The result is that Australia has among the least housing stock per person in the developed world, with just over 400 dwellings for every 1,000 adults.
YIMBY Qld has long been concerned with the role restrictive planning and zoning play in housing unaffordability and we are not alone.
Brendan Coates, Economic Policy Program Director at Grattan Institute and co-author of the submission told ABC News that "We won't succeed on housing affordability until we start tackling the hard choices, which is boosting supply by reforming planning rules to make it easier to build housing in the major cities."
We believe urgent Federally supported/driven Planning reform is needed in many Australian cities and regions to increase opportunities for smaller homes, greater housing choices and reduce the time and cost of obtaining housing approvals. This could include things like reducing minimum lot sizes for new houses, removing minimum car parking requirements for new apartments close to rail, metro and ferries, and increasing scope for medium-density development in their cities' middle ring suburbs. These changes could make housing more affordable to buy and rent, not just because greater density means greater supply, but also because smaller houses are less expensive than larger ones. Less land component per home means less expensive homes. The opportunity to rent out your granny flat on the open market may help someone step up into home ownership or cover their mortgage as interest rates rise.
Politicians do not have the political will to properly address the supply side of housing as they fear devaluing homes already owned in the market, hence wreaking havoc on their re-election prospects. This, of course, does not need to be the case as a properly set up body to scientifically monitor the supply and demand equation will ensure that values continue to increase modestly with inflation.
To give them their due, both major parties have pledged funding which will go towards creating new social housing to address the supply side of the equation. However, reforming planning and zoning rules would create more systemic and impactful change.
Although planning and zoning is usually a local or state issue, the Federal Government can also play a part.

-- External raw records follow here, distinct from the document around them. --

import Summits.QuantumFields.YangMills.Theorems.BalabanUVNodesN15KingModelFreeRGThm31Letters
import HarnessLib

/-!
# BalabanUVNodes ∕ N15 — THE KING-MODEL RUNG, FREE-FIELD EDITION (PART Τ-g₂, RATES FOR THEOREM 3.1): the large-field exponent beats the volume —
# `G_m ≤ Γ·(√(M₀L^m))^{3−d}`, `R_m² ≥ b₀²(√L)^{(m+1)(4−d)}`, hence `R_m²∕(2G_m) ≥ κ(√L)^m`, while `ln(2|T₁^{(k)}|) + p(ε_m)² ≤ A₀(m+1)^{N+1}`; so
# there is `J` with `2|T₁^{(k)}|e^{−R_m²∕(2G_m)} ≤ e^{−p(L^kε_K)²}` for all `m ≥ J` and all `k` — the remainder of (3.4) with `C = 0`
# (Track A, DAG node N15 = NE2; FAN-OUT v1.1 §N15 s3 «KING-MODEL RUNG»; regen R453 (b))

HONEST FRAMING.  Count-neutral (cell `pub-ymgap`, seat `pub-ymgap-dag-n15-e` g19; `--supports stmt-QuantumFields-27366 --as helper` = K3⁸
`SpineGivenEndpointR13SepCoPHV`).  REAL ANALYSIS on the letters of parts Τ-e∕Τ-g₁ (no new object): King's (3.4) bounds the large-field contribution
by `exp[−p(L^kε_K)² + C|T|]`; for the free field the large-field region is `{∃y : |φ_k(y)| > R_m}`, `R_m = p(ε_{m+1})ε_{m+1}^{−(4−d)∕4}` ((3.2) at
`λ := 1`), its Gaussian mass is `≤ 2|T₁^{(k)}|e^{−R_m²∕(2G_m)}` (part Τ-g₁), and THIS FILE shows the exponent wins: `R_m²∕(2G_m) ≥ κ(√L)^m` grows
geometrically in `m` (`ε_{m+1}^{−(4−d)∕2}` against a variance `≲ (√(M₀L^m))^{3−d}`, for `1 ≤ d ≤ 3`), whereas `ln(2|T₁^{(k)}|) + p(ε_m)²` grows
polynomially (`|T₁^{(k)}| = (M₀L^m)^d`, `p(ε) = b₀(1 + ln ε⁻¹)^p`); the threshold index `J` comes from Mathlib's
`tendsto_pow_const_div_const_pow_of_one_lt` (`n^k∕r^n → 0`, `r = √L > 1`).  Result ★ `exists_J_largeField`: `∃ J, ∀ m ≥ J, ∀ k,
2|T₁^{(k)}|e^{−R_m²∕(2G_m)} ≤ e^{−p(ε_m)²}`.  HONEST SCOPE: `1 ≤ d ≤ 3` (King's `d = 2, 3` and `d = 1`; for `d ≥ 4` the (3.2) threshold has no power of
`ε` and the Gaussian tail does not beat `|T₁|` with these letters), `L ≥ 2`, `M₀ ≥ 1`, `a, m², b₀ > 0`, `p ≥ 0`; the remainder constant `C` of (3.4) is
`0` and the index `J` depends on all letters incl. `|T| = M₀^d` (King's `J` is *"some fixed integer"*).  NOT Bałaban's objects; NOT a node discharge;
nothing continuum-YM ∕ ℝ⁴ ∕ OS ∕ mass-gap ∕ Clay.  0 `sorry`, 0 `def`; standard axioms.
Locators: [King1986] (3.1)–(3.2) p.655, Thm 3.1 (3.4) p.655 («for some fixed integer J, for all K ≥ J, and all k ≤ K − J»), (4.35) p.674.
-/

noncomputable section

namespace Summit.QuantumFields.YangMills.BalabanUVNodes.N15KingModelRung.FreeField

open Real Finset Matrix MeasureTheory Filter Topology
open Literature.MathematicalPhysics.QuantumFieldTheory.Balaban1983to89 (B2.pFn)
open Literature.MathematicalPhysics.QuantumFieldTheory.Balaban1983to89.B5Prop11Plancherel (Tor)
open Literature.MathematicalPhysics.QuantumFieldTheory.King1986 (cDelta cDelta_pos)
open Literature.MathematicalPhysics.QuantumFieldTheory.King1986.ContinuumLimit (eps eps_pos eps_le_one)

variable {d : ℕ}

/-! ## §1 The variance letter is `≤ Γ·(√(M₀L^m))^{3−d}` -/

section Rates

variable (L : ℕ) [NeZero L] (M₀ : ℕ) [NeZero M₀]

/-- **The variance constant** `Γ = (a(1−L⁻²))⁻¹ + (m²)⁻¹ + (c(a,L)⁻¹ + π²∕4)·d·3^{d−1}∕π²`. [folklore] -/
theorem greenLetter_le (hd1 : 1 ≤ d) (hd3 : d ≤ 3) {a msq : ℝ} (ha : 0 < a) (hL : 2 ≤ L) (hmsq : 0 < msq) (hM₀ : 1 ≤ M₀) (m : ℕ) :
    greenLetter a L (unitMassSq msq L m) d (M₀ * L ^ m)
      ≤ ((a * (1 - ((L : ℝ) ^ 2)⁻¹))⁻¹ + msq⁻¹ + ((cDelta (a * (1 - ((L : ℝ) ^ 2)⁻¹))⁻¹ d)⁻¹ + π ^ 2 / 4) * (d * 3 ^ (d - 1) / π ^ 2))
        * Real.sqrt ((M₀ * L ^ m : ℕ) : ℝ) ^ (3 - d) := by
  have hL0 : 0 < L := by omega
  have hamin : 0 < a * (1 - ((L : ℝ) ^ 2)⁻¹) := mul_pos ha (one_sub_invSq_pos hL)
  have hc : 0 < cDelta (a * (1 - ((L : ℝ) ^ 2)⁻¹))⁻¹ d := cDelta_pos (inv_pos.mpr hamin).le d
  set Ms : ℝ := ((M₀ * L ^ m : ℕ) : ℝ) with hMs
  have hMs1 : (1 : ℝ) ≤ Ms := by
    rw [hMs]; exact_mod_cast Nat.one_le_iff_ne_zero.mpr (NeZero.ne (M₀ * L ^ m))
  have hMs0 : 0 < Ms := by linarith
  set s : ℝ := Real.sqrt Ms with hs
  have hs1 : 1 ≤ s := by rw [hs, Real.le_sqrt (by norm_num) hMs0.le]; simpa using hMs1
  have hs0 : 0 < s := by linarith
  have hss : s ^ 2 = Ms := by rw [hs, Real.sq_sqrt hMs0.le]
  obtain ⟨e, he⟩ : ∃ e, d + e = 3 := ⟨3 - d, by omega⟩
  have he' : 3 - d = e := by omega
  have hde : d - 1 + 4 = e + 2 * d := by omega
  -- the three terms, each ≤ coefficient · s^e
  have hMsd : (Ms ^ d)⁻¹ = (s ^ (2 * d))⁻¹ := by rw [← hss, ← pow_mul]
  have hsd : 0 < s ^ (2 * d) := pow_pos hs0 _
  -- term 1: amin⁻¹ / Ms^d ≤ amin⁻¹ ≤ amin⁻¹ s^e
  have h1 : (Ms ^ d)⁻¹ * (a * (1 - ((L : ℝ) ^ 2)⁻¹))⁻¹ ≤ (a * (1 - ((L : ℝ) ^ 2)⁻¹))⁻¹ * s ^ e := by
    have hMsdi : (Ms ^ d)⁻¹ ≤ 1 := inv_le_one_of_one_le₀ (one_le_pow₀ hMs1)
    have hse : 1 ≤ s ^ e := one_le_pow₀ hs1
    have hA : 0 ≤ (a * (1 - ((L : ℝ) ^ 2)⁻¹))⁻¹ := (inv_pos.mpr hamin).le
    calc (Ms ^ d)⁻¹ * (a * (1 - ((L : ℝ) ^ 2)⁻¹))⁻¹ ≤ 1 * (a * (1 - ((L : ℝ) ^ 2)⁻¹))⁻¹ := mul_le_mul_of_nonneg_right hMsdi hA
      _ = (a * (1 - ((L : ℝ) ^ 2)⁻¹))⁻¹ * 1 := by ring
      _ ≤ _ := mul_le_mul_of_nonneg_left hse hA
  -- term 2: m2⁻¹ / Ms^d = msq⁻¹ L^{2m} / Ms^d ≤ msq⁻¹ s⁴ / s^{2d} ≤ msq⁻¹ s^e
  have hm2 : 0 < unitMassSq msq L m := by unfold unitMassSq; exact mul_pos hmsq (pow_pos (eps_pos hL0 m) 2)
  have h2 : (Ms ^ d)⁻¹ * (unitMassSq msq L m)⁻¹ ≤ msq⁻¹ * s ^ e := by
    have hL2m : ((L : ℝ) ^ m) ^ 2 ≤ Ms ^ 2 := by
      apply pow_le_pow_left₀ (by positivity)
      rw [hMs]; push_cast
      have : (1 : ℝ) ≤ M₀ := by exact_mod_cast hM₀
      have hLm : (0 : ℝ) ≤ (L : ℝ) ^ m := by positivity
      nlinarith
    have hinv : (unitMassSq msq L m)⁻¹ = msq⁻¹ * ((L : ℝ) ^ m) ^ 2 := by
      unfold unitMassSq eps; rw [mul_inv, inv_pow, inv_inv]
    rw [hinv, hMsd]
    have hs4 : Ms ^ 2 = s ^ 4 := by rw [← hss]; ring
    -- s^4 ≤ s^e · s^{2d} (4 ≤ e + 2d since d ≥ 1)
    have hpow : s ^ 4 ≤ s ^ e * s ^ (2 * d) := by
      rw [← pow_add]; exact pow_le_pow_right₀ hs1 (by omega)
    calc (s ^ (2 * d))⁻¹ * (msq⁻¹ * ((L : ℝ) ^ m) ^ 2) ≤ (s ^ (2 * d))⁻¹ * (msq⁻¹ * s ^ 4) := by
          rw [← hs4]; exact mul_le_mul_of_nonneg_left (mul_le_mul_of_nonneg_left hL2m (inv_pos.mpr hmsq).le) (by positivity)
      _ ≤ (s ^ (2 * d))⁻¹ * (msq⁻¹ * (s ^ e * s ^ (2 * d))) :=
          mul_le_mul_of_nonneg_left (mul_le_mul_of_nonneg_left hpow (inv_pos.mpr hmsq).le) (by positivity)
      _ = msq⁻¹ * s ^ e := by field_simp
  -- term 3: exact evaluation (Ms/2π)²·2d·2·3^{d−1}s^{d−1}/Ms^d = (d 3^{d−1}/π²) s^e
  have h3 : (Ms ^ d)⁻¹ * (((cDelta (a * (1 - ((L : ℝ) ^ 2)⁻¹))⁻¹ d)⁻¹ + π ^ 2 / 4) * (Ms / (2 * π)) ^ 2 * (2 * d * (2 * 3 ^ (d - 1) * s ^ (d - 1))))
      = ((cDelta (a * (1 - ((L : ℝ) ^ 2)⁻¹))⁻¹ d)⁻¹ + π ^ 2 / 4) * (d * 3 ^ (d - 1) / π ^ 2) * s ^ e := by
    rw [hMsd, ← hss]
    have hkey : (s ^ 2) ^ 2 * s ^ (d - 1) = s ^ e * s ^ (2 * d) := by
      rw [← pow_mul, ← pow_add, ← pow_add]; congr 1; omega
    have hs2d : s ^ (2 * d) ≠ 0 := hsd.ne'
    have step : (s ^ (2 * d))⁻¹ * (((cDelta (a * (1 - ((L : ℝ) ^ 2)⁻¹))⁻¹ d)⁻¹ + π ^ 2 / 4) * (s ^ 2 / (2 * π)) ^ 2
          * (2 * d * (2 * 3 ^ (d - 1) * s ^ (d - 1))))
        = ((cDelta (a * (1 - ((L : ℝ) ^ 2)⁻¹))⁻¹ d)⁻¹ + π ^ 2 / 4) * (d * 3 ^ (d - 1) / π ^ 2)
          * ((s ^ 2) ^ 2 * s ^ (d - 1)) * (s ^ (2 * d))⁻¹ := by
      field_simp
    rw [step, hkey]
    calc ((cDelta (a * (1 - ((L : ℝ) ^ 2)⁻¹))⁻¹ d)⁻¹ + π ^ 2 / 4) * (d * 3 ^ (d - 1) / π ^ 2) * (s ^ e * s ^ (2 * d)) * (s ^ (2 * d))⁻¹
        = ((cDelta (a * (1 - ((L : ℝ) ^ 2)⁻¹))⁻¹ d)⁻¹ + π ^ 2 / 4) * (d * 3 ^ (d - 1) / π ^ 2) * s ^ e * (s ^ (2 * d) * (s ^ (2 * d))⁻¹) := by ring
      _ = _ := by rw [mul_inv_cancel₀ hs2d, mul_one]
  unfold greenLetter
  rw [he', mul_add, mul_add]
  calc (Ms ^ d)⁻¹ * (a * (1 - ((L : ℝ) ^ 2)⁻¹))⁻¹ + (Ms ^ d)⁻¹ * (unitMassSq msq L m)⁻¹
        + (Ms ^ d)⁻¹ * (((cDelta (a * (1 - ((L : ℝ) ^ 2)⁻¹))⁻¹ d)⁻¹ + π ^ 2 / 4) * (Ms / (2 * π)) ^ 2 * (2 * d * (2 * 3 ^ (d - 1) * s ^ (d - 1))))
      ≤ (a * (1 - ((L : ℝ) ^ 2)⁻¹))⁻¹ * s ^ e + msq⁻¹ * s ^ e
        + ((cDelta (a * (1 - ((L : ℝ) ^ 2)⁻¹))⁻¹ d)⁻¹ + π ^ 2 / 4) * (d * 3 ^ (d - 1) / π ^ 2) * s ^ e := by rw [h3]; linarith
    _ = _ := by ring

Several sources have suggested the Federal Government provide a monetary incentive for other levels of government to loosen constraints on planning and zoning.
The Grattan Institute recommends incentivising State and Territory governments to reform land-use planning rules through payments "based on clear and achievable targets" linked to housing outcomes.
Shane Wright, senior economics correspondent for The Sydney Morning Herald suggested a "'supply increase' bonus" for local councils to change planning laws to increase the number of homes available in their areas.
Alternatively, the Australian Government could follow the example set by our Kiwi cousins and take direct action on planning laws.
Last December, the Government of New Zealand passed legislation with bipartisan support to boost housing supply in the country's five most populous cities. The Resource Management (Enabling Housing Supply and Other Matters) bill allows up to three three-storey dwellings on a single lot by right. An early estimate from Pricewaterhouse Coopers suggests that this could add as many as 105,000 extra homes in a country facing a similar affordability crisis. Similar reforms have swept major US States in recent years, strongly supported by the YIMBY movement.
If we are serious that housing is a human right, or that home ownership should be an attainable goal for all Australians regardless of how much they earn or who their parents are, simply giving people more money to spend is not going cut it. We need reform to ensure that there are enough homes to go around.